Stored data
import Summits.CriticalPhenomena.CardyFormulaZ2.Theorems.CardyComplexConeParafermionToSLESixFamiliesDiamondDefsR5
import Summits.CriticalPhenomena.CardyFormulaZ2.Theorems.CardyComplexConeParafermionToSLESixFamiliesDiamondCollarWalk
import Summits.CriticalPhenomena.CardyFormulaZ2.Theorems.CardyComplexConeParafermionToSLESixFamiliesDiamondTraceCellGap
import HarnessLib

/-!
# The collar of line `potential-darboux-picard-diamond`: `UniformInnerEnvelope → ClosedCollar` (S3 (a), conditional)

Crux `ParafermionToSLESixFamilies` (stmt-CriticalPhenomena-11389), line `potential-darboux-picard-diamond`, registered
CONDITIONAL helper `collar_of_uniformInnerEnvelope` of the stub S3 `ClosedPrecompactness`, conjunct (a) `ClosedCollar`
(`…DiamondDefsR5`): asymptotic equicontinuity of the renormalised face potential `δ^{2/3}Ψ` over exact pairs on the cells
of the CLOSED marked diamond along every admissible family, from 11387's milestone X1 `UniformInnerEnvelope`
(`‖cornerObs E E.δ v f‖ ≤ C R^{-1/3}` at lattice depth `R ≥ 1`; OPEN — a hypothesis here).

Proof (all lattice inputs landed): for small `δ` the discrete domain of the diamond is its full lattice box
(`eventually_mem_meshDomain_of_isMarkedDiamond`, `diamondCollar_box`) and its discrete boundary the two-layer frame
(`diamondArcs_zdBoundary_iff_frame`), so every cell has a corner of lattice depth `≥ 2`, and two cells with centres `< η`
apart have such corners within `N = ⌈η/δ⌉ + 2` of each other in each coordinate (`Collar.abs_sub_le_of_dist_ctr`). Between
them the exact pair's site potential changes by `≤ 10 C₁ (3N+1)^{2/3}` (`diamondCollar_walk`, fed by the depth form
`obsBound_of_uniformInnerEnvelope` of the envelope — the box being `≥ 16N + 4` wide once `η ≤ min(α,β)/16`, `δ ≤ min(α,β)/30`,
`Collar.box_large`), the two cell–corner increments cost `≤ 1` each (`norm_cornerObs_le_one`), and
`δ^{2/3}(2 + 10 C₁ (3N+1)^{2/3}) ≤ 2δ^{2/3} + 10 C₁ (13η)^{2/3} ≤ ε` by the choice of `η` (`Collar.exists_eta`) and of `δ`.
Nothing cited.
-/

noncomputable section

namespace Summit.CriticalPhenomena.CardyFormulaZ2.Cruxes.ParafermionToSLESixFamilies.PotentialDarbouxPicardDiamond

open scoped Topology BigOperators
open Filter Set Metric Complex
open Literature.Probability Literature.Probability.LatticeModels Literature.Probability.Percolation
open Literature.Probability.LatticeModels.DiscreteDobrushin
open Literature.Probability.RandomPlanarGeometry
open Summit.CriticalPhenomena.CardyFormulaZ2.Cruxes.EdgePrecompact.QkzStripBoundaryArm (cornerObs UniformInnerEnvelope)
open Summit.CriticalPhenomena.CardyFormulaZ2.Cruxes.ParafermionToSLESixFamilies.IicTraceFluxPairing (IsFamily)

namespace Collar

/-- **Choice of the modulus `η`**: a positive `η ≤ min(α, β)/16` with `10 C₁ (13 η)^{2/3} ≤ ε/2`. -/
theorem exists_eta {C₁ α β ε : ℝ} (hα : 0 < α) (hβ : 0 < β) (hε : 0 < ε) :
    ∃ η : ℝ, 0 < η ∧ η ≤ α / 16 ∧ η ≤ β / 16 ∧ 10 * C₁ * (13 * η) ^ ((2:ℝ) / 3) ≤ ε / 2 := by
  have hc : ContinuousAt (fun t : ℝ => 10 * C₁ * (13 * t) ^ ((2:ℝ) / 3)) 0 :=
    continuousAt_const.mul (((continuous_const.mul continuous_id).rpow_const fun _ => Or.inr (by norm_num)).continuousAt)
  have h0 : (fun t : ℝ => 10 * C₁ * (13 * t) ^ ((2:ℝ) / 3)) 0 < ε / 2 := by
    simp only [mul_zero, Real.zero_rpow (by norm_num : ((2:ℝ) / 3) ≠ 0)]
    linarith
  have ev1 : ∀ᶠ t in 𝓝[>] (0:ℝ), 10 * C₁ * (13 * t) ^ ((2:ℝ) / 3) < ε / 2 :=
    eventually_nhdsWithin_of_eventually_nhds (hc.eventually (eventually_lt_nhds h0))
  have ev2 : ∀ᶠ t in 𝓝[>] (0:ℝ), t ∈ Ioo (0:ℝ) (min (α / 16) (β / 16)) := Ioo_mem_nhdsGT (by positivity)
  obtain ⟨t, ht1, ht2⟩ := (ev1.and ev2).exists
  exact ⟨t, ht2.1, ht2.2.le.trans (min_le_left _ _), ht2.2.le.trans (min_le_right _ _), ht1.le⟩

/-- Eventually `2 δ^{2/3} ≤ ε/2`. -/
theorem eventually_two_mul_rpow_le {ε : ℝ} (hε : 0 < ε) : ∀ᶠ δ in 𝓝[>] (0:ℝ), 2 * δ ^ ((2:ℝ) / 3) ≤ ε / 2 := by
  have hc : ContinuousAt (fun t : ℝ => 2 * t ^ ((2:ℝ) / 3)) 0 :=
    continuousAt_const.mul (Real.continuousAt_rpow_const _ _ (Or.inr (by norm_num)))
  have h0 : (fun t : ℝ => 2 * t ^ ((2:ℝ) / 3)) 0 < ε / 2 := by
    simp only [Real.zero_rpow (by norm_num : ((2:ℝ) / 3) ≠ 0), mul_zero]
    linarith
  exact (eventually_nhdsWithin_of_eventually_nhds (hc.eventually (eventually_lt_nhds h0))).mono fun _ h => h.le

/-- **The box is large compared with the chain**: `16 N + 4 ≤ q − p` once `δ N ≤ η + 3δ`, `η ≤ γ/16`, `δ ≤ γ/30` and
`δ (q − p) + 2δ ≥ 2√2 γ`. -/
theorem box_large {δ η γ : ℝ} {N : ℕ} {p q : ℤ} (hδ : 0 < δ) (hN : δ * N ≤ η + 3 * δ) (hη : η ≤ γ / 16)
    (hδγ : δ ≤ γ / 30) (hw : 2 * Real.sqrt 2 * γ ≤ δ * (q - p) + 2 * δ) : 16 * (N : ℤ) + 4 ≤ q - p := by
  have hs : (1.4 : ℝ) ≤ Real.sqrt 2 := by
    rw [Real.le_sqrt (by norm_num) (by norm_num)]; norm_num
  have hγ : 0 ≤ γ := by linarith
  have h1 : δ * (16 * (N : ℝ) + 4) ≤ δ * ((q : ℝ) - p) := by nlinarith
  have h2 : 16 * (N : ℝ) + 4 ≤ (q : ℝ) - p := le_of_mul_le_mul_left h1 hδ
  exact_mod_cast h2

/-- **Close cells have close interior corners**: `dist(ctr f, ctr f′) < η` and `η + 2δ ≤ δ N` give `|v′ᵢ − vᵢ| ≤ N` for
corners `v ∈ f`, `v′ ∈ f′`. -/
theorem abs_sub_le_of_dist_ctr {δ η : ℝ} {N : ℕ} (hδ : 0 < δ) (hN : η + 2 * δ ≤ δ * N) {v f v' f' : Site 2}
    (hv : IsCorner v f) (hv' : IsCorner v' f') (hdist : dist (ctr δ f) (ctr δ f') < η) :
    |v' 0 - v 0| ≤ (N : ℤ) ∧ |v' 1 - v 1| ≤ (N : ℤ) := by
  have d1 := norm_corner_sub_ctr_le hδ.le hv
  have d2 := norm_corner_sub_ctr_le hδ.le hv'
  rw [dist_eq_norm] at hdist
  have hs2lt : Real.sqrt 2 / 2 < 1 := by
    rw [div_lt_one two_pos, Real.sqrt_lt' two_pos]; norm_num
  have hhδ : Real.sqrt 2 / 2 * δ < δ := by nlinarith
  have key : ‖meshPoint δ v' - meshPoint δ v‖ < δ * N := by
    have e : meshPoint δ v' - meshPoint δ v =
        (meshPoint δ v' - ctr δ f') - (meshPoint δ v - ctr δ f) - (ctr δ f - ctr δ f') := by ring
    have t1 := norm_sub_le ((meshPoint δ v' - ctr δ f') - (meshPoint δ v - ctr δ f)) (ctr δ f - ctr δ f')
    have t2 := norm_sub_le (meshPoint δ v' - ctr δ f') (meshPoint δ v - ctr δ f)
    rw [e]
    linarith
  have hre := (abs_re_le_norm (meshPoint δ v' - meshPoint δ v)).trans_lt key
  have him := (abs_im_le_norm (meshPoint δ v' - meshPoint δ v)).trans_lt key
  rw [sub_re, meshPoint_re, meshPoint_re, ← mul_sub, abs_mul, abs_of_pos hδ] at hre
  rw [sub_im, meshPoint_im, meshPoint_im, ← mul_sub, abs_mul, abs_of_pos hδ] at him
  have hre' : |((v' 0 - v 0 : ℤ) : ℝ)| ≤ N := by push_cast; exact (lt_of_mul_lt_mul_left hre hδ.le).le
  have him' : |((v' 1 - v 1 : ℤ) : ℝ)| ≤ N := by push_cast; exact (lt_of_mul_lt_mul_left him hδ.le).le
  rw [← Int.cast_abs] at hre' him'
  exact ⟨by exact_mod_cast hre', by exact_mod_cast him'⟩

end Collar

open Collar

/-- **S3 (a), conditionally: `UniformInnerEnvelope → ClosedCollar`.** Along an admissible family of a marked diamond, for
small `δ` the discrete domain is the full lattice box of the diamond (`eventually_mem_meshDomain_of_isMarkedDiamond`,
`diamondCollar_box`), its discrete boundary the two-layer frame (`diamondArcs_zdBoundary_iff_frame`), so a cell has a
corner of lattice depth `≥ 2` and two cells with centres `< η` apart have such corners within `N = ⌈η/δ⌉ + 2` of each
other. The exact pair's site potential changes by `≤ 10 C₁ (3N+1)^{2/3}` between them (`diamondCollar_walk`, fed by the
depth form `obsBound_of_uniformInnerEnvelope` of the envelope), the two cell–corner increments cost `≤ 1` each, and
`δ^{2/3}(2 + 10 C₁ (3N+1)^{2/3}) ≤ 2δ^{2/3} + 10 C₁ (13η)^{2/3} ≤ ε`. -/
theorem collar_of_uniformInnerEnvelope : Summit.CriticalPhenomena.CardyFormulaZ2.Cruxes.EdgePrecompact.QkzStripBoundaryArm.UniformInnerEnvelope → ClosedCollar := by
  intro hU D hD Λ hΛ ε hε
  obtain ⟨C₁, hC₁, hobs0⟩ := obsBound_of_uniformInnerEnvelope hU
  have hgoodev := eventually_mem_meshDomain_of_isMarkedDiamond D hD
  obtain ⟨c, α, β, hα, hβ, hcar⟩ := hD
  obtain ⟨hΩ, hmesh, -, -, -, hadm⟩ := hΛ
  obtain ⟨η, hη0, hηα, hηβ, hηε⟩ := exists_eta (C₁ := C₁) hα hβ hε
  refine ⟨η, hη0, ?_⟩
  have ev_range : ∀ᶠ δ in 𝓝[>] (0:ℝ), δ ∈ Ioo (0:ℝ) (min η (min (α / 30) (β / 30))) := Ioo_mem_nhdsGT (by positivity)
  filter_upwards [hgoodev, hadm, eventually_two_mul_rpow_le hε, ev_range] with δ hgood hE hsmall hrange Φ Ψ hP f f' hf hf' hdist
  obtain ⟨hδ, hδlt⟩ := hrange
  have hδη : δ ≤ η := hδlt.le.trans (min_le_left _ _)
  have hδα : δ ≤ α / 30 := hδlt.le.trans ((min_le_right _ _).trans (min_le_left _ _))
  have hδβ : δ ≤ β / 30 := hδlt.le.trans ((min_le_right _ _).trans (min_le_right _ _))
  have hΩδ : (Λ δ).Ω = D.carrier := hΩ δ
  have hmeshδ : (Λ δ).δ = δ := hmesh δ
  -- the box and the depth form of the envelope
  obtain ⟨a, b, a', b', hba6, -, hwid, hwid', hboxT, hdepth⟩ :=
    diamondCollar_box c α β δ hδ (by linarith) (by linarith)
  have hbox : ∀ x : Site 2, meshPoint δ x ∈ (Λ δ).Ω ↔ (a ≤ x 0 + x 1 ∧ x 0 + x 1 ≤ b ∧ a' ≤ x 1 - x 0 ∧ x 1 - x 0 ≤ b') :=
    fun x => by rw [hΩδ, hcar]; exact hboxT x
  have hconv : Convex ℝ (Λ δ).Ω := by rw [hΩδ, hcar]; exact convex_tiltedBox c _ α β
  have hgood' : ∀ x : Site 2, meshPoint δ x ∈ (Λ δ).Ω → x ∈ meshDomain (Λ δ).Ω δ := by rw [hΩδ]; exact hgood
  -- the lattice depth `m` and the depth form of the envelope
  obtain ⟨m, hm⟩ : ∃ m : Site 2 → ℤ, ∀ (μ : ℤ) (x : Site 2), μ ≤ m x ↔
      (μ ≤ x 0 + x 1 - a ∧ μ ≤ b - (x 0 + x 1) ∧ μ ≤ x 1 - x 0 - a' ∧ μ ≤ b' - (x 1 - x 0)) :=
    ⟨fun x => min (min (x 0 + x 1 - a) (b - (x 0 + x 1))) (min (x 1 - x 0 - a') (b' - (x 1 - x 0))), fun μ x => by
      simp only [le_min_iff, and_assoc]⟩
  have hobs : ∀ u g : Site 2, IsCorner u g → 2 ≤ m u → ‖cornerObs (Λ δ) δ u g‖ ≤ C₁ * ((m u : ℤ) : ℝ) ^ (-(1:ℝ) / 3) := by
    intro u g hug hu
    have hmu := (hm (m u) u).1 le_rfl
    have hubox : a ≤ u 0 + u 1 ∧ u 0 + u 1 ≤ b ∧ a' ≤ u 1 - u 0 ∧ u 1 - u 0 ≤ b' := by
      have := (hm 2 u).1 hu; omega
    have key := hobs0 D (Λ δ) hΩδ hE (by rw [hmeshδ]; exact hδ) (m u) u g hug hu
      (by rw [hmeshδ, hcar]; exact hdepth u hubox (m u) hmu)
    rwa [hmeshδ] at key
  -- the lattice scale `N` of `η`
  set N : ℕ := ⌈η / δ⌉₊ + 2 with hN
  have hηδ : δ * (η / δ) = η := by rw [mul_div_assoc', mul_div_cancel_left₀ _ hδ.ne']
  have hNle : δ * N ≤ η + 3 * δ := by
    have h1 : (N : ℝ) ≤ η / δ + 3 := by
      rw [hN]; push_cast; linarith [Nat.ceil_lt_add_one (by positivity : 0 ≤ η / δ)]
    have := mul_le_mul_of_nonneg_left h1 hδ.le
    rw [mul_add, hηδ] at this
    linarith
  have hNge : η + 2 * δ ≤ δ * N := by
    have h1 : η / δ + 2 ≤ N := by rw [hN]; push_cast; linarith [Nat.le_ceil (η / δ)]
    have := mul_le_mul_of_nonneg_left h1 hδ.le
    rw [mul_add, hηδ] at this
    linarith
  have hsz : 16 * (N : ℤ) + 4 ≤ b - a := box_large hδ hNle hηα hδα hwid
  have hsz' : 16 * (N : ℤ) + 4 ≤ b' - a' := box_large hδ hNle hηβ hδβ hwid'
  -- interior corners of the two cells
  obtain ⟨hfin, v, hvf, hvA, hvB⟩ := hf
  obtain ⟨hfin', v', hvf', hvA', hvB'⟩ := hf'
  have hframe := diamondArcs_zdBoundary_iff_frame (Λ δ).Ω hconv δ hgood' (Λ δ) rfl hmeshδ a b a' b' hbox hba6
  have interior : ∀ {g w : Site 2}, (Λ δ).IsInnerFace g → IsCorner w g → w ∉ (Λ δ).zdArcA → w ∉ (Λ δ).zdArcB →
      2 ≤ m w := by
    intro g w hg hwg hwA hwB
    have hwbox := (hbox w).1 (by have := corner_mem_of_isInnerFace hg hwg; rwa [hmeshδ] at this)
    have hwnb : w ∉ (Λ δ).zdBoundary := fun h => (hE.zdBoundary_subset h).elim hwA hwB
    rw [hframe w] at hwnb
    rw [hm]
    omega
  have hv2 := interior hfin hvf hvA hvB
  have hv2' := interior hfin' hvf' hvA' hvB'
  obtain ⟨hc0, hc1⟩ := abs_sub_le_of_dist_ctr hδ hNge hvf hvf' hdist
  -- the chain estimate and the two end increments
  have hwalk := diamondCollar_walk (Λ δ) δ a b a' b' m C₁ Φ Ψ N v v' hconv hmeshδ hgood' hbox hm hC₁ hobs hP hv2 hv2' hc0
    hc1 hsz hsz'
  have hend : ∀ {g w : Site 2}, (Λ δ).IsInnerFace g → IsCorner w g → w ∉ (Λ δ).zdArcA → w ∉ (Λ δ).zdArcB →
      ‖Φ w - Ψ g‖ ≤ 1 := by
    intro g w hg hwg hwA hwB
    rw [hP w g hwg hg hwA hwB, norm_mul, norm_classWeight_of_isCorner hwg, one_mul]
    exact norm_cornerObs_le_one hE δ hwg
  have e1 := hend hfin hvf hvA hvB
  have e2 := hend hfin' hvf' hvA' hvB'
  have htot : ‖Ψ f - Ψ f'‖ ≤ 2 + 10 * C₁ * (3 * (N : ℝ) + 1) ^ ((2:ℝ) / 3) := by
    have e : Ψ f - Ψ f' = (Φ v - Φ v') - (Φ v - Ψ f) + (Φ v' - Ψ f') := by ring
    have t1 := norm_add_le ((Φ v - Φ v') - (Φ v - Ψ f)) (Φ v' - Ψ f')
    have t2 := norm_sub_le (Φ v - Φ v') (Φ v - Ψ f)
    rw [e]
    linarith
  -- renormalise
  have hδpow : 0 ≤ δ ^ ((2:ℝ) / 3) := Real.rpow_nonneg hδ.le _
  rw [norm_mul, Complex.norm_real, Real.norm_of_nonneg hδpow]
  have hx : δ * (3 * (N : ℝ) + 1) ≤ 13 * η := by nlinarith
  have hpow : (δ * (3 * (N : ℝ) + 1)) ^ ((2:ℝ) / 3) ≤ (13 * η) ^ ((2:ℝ) / 3) :=
    Real.rpow_le_rpow (by positivity) hx (by norm_num)
  have hmul : δ ^ ((2:ℝ) / 3) * (3 * (N : ℝ) + 1) ^ ((2:ℝ) / 3) = (δ * (3 * (N : ℝ) + 1)) ^ ((2:ℝ) / 3) :=
    (Real.mul_rpow hδ.le (by positivity)).symm
  calc δ ^ ((2:ℝ) / 3) * ‖Ψ f - Ψ f'‖ ≤ δ ^ ((2:ℝ) / 3) * (2 + 10 * C₁ * (3 * (N : ℝ) + 1) ^ ((2:ℝ) / 3)) :=
        mul_le_mul_of_nonneg_left htot hδpow
    _ = 2 * δ ^ ((2:ℝ) / 3) + 10 * C₁ * (δ ^ ((2:ℝ) / 3) * (3 * (N : ℝ) + 1) ^ ((2:ℝ) / 3)) := by ring
    _ = 2 * δ ^ ((2:ℝ) / 3) + 10 * C₁ * (δ * (3 * (N : ℝ) + 1)) ^ ((2:ℝ) / 3) := by rw [hmul]
    _ ≤ ε / 2 + 10 * C₁ * (13 * η) ^ ((2:ℝ) / 3) := add_le_add hsmall (mul_le_mul_of_nonneg_left hpow (by positivity))
    _ ≤ ε := by linarith

end Summit.CriticalPhenomena.CardyFormulaZ2.Cruxes.ParafermionToSLESixFamilies.PotentialDarbouxPicardDiamond

end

What is needed:
Up to and including the line that contains "Proof (all lattice", output the records above exactly, beginning with their first line.

Solution for this task:
import Summits.CriticalPhenomena.CardyFormulaZ2.Theorems.CardyComplexConeParafermionToSLESixFamiliesDiamondDefsR5
import Summits.CriticalPhenomena.CardyFormulaZ2.Theorems.CardyComplexConeParafermionToSLESixFamiliesDiamondCollarWalk
import Summits.CriticalPhenomena.CardyFormulaZ2.Theorems.CardyComplexConeParafermionToSLESixFamiliesDiamondTraceCellGap
import HarnessLib

/-!
# The collar of line `potential-darboux-picard-diamond`: `UniformInnerEnvelope → ClosedCollar` (S3 (a), conditional)

Crux `ParafermionToSLESixFamilies` (stmt-CriticalPhenomena-11389), line `potential-darboux-picard-diamond`, registered
CONDITIONAL helper `collar_of_uniformInnerEnvelope` of the stub S3 `ClosedPrecompactness`, conjunct (a) `ClosedCollar`
(`…DiamondDefsR5`): asymptotic equicontinuity of the renormalised face potential `δ^{2/3}Ψ` over exact pairs on the cells
of the CLOSED marked diamond along every admissible family, from 11387's milestone X1 `UniformInnerEnvelope`
(`‖cornerObs E E.δ v f‖ ≤ C R^{-1/3}` at lattice depth `R ≥ 1`; OPEN — a hypothesis here).

Proof (all lattice inputs landed): for small `δ` the discrete domain of the diamond is its full lattice box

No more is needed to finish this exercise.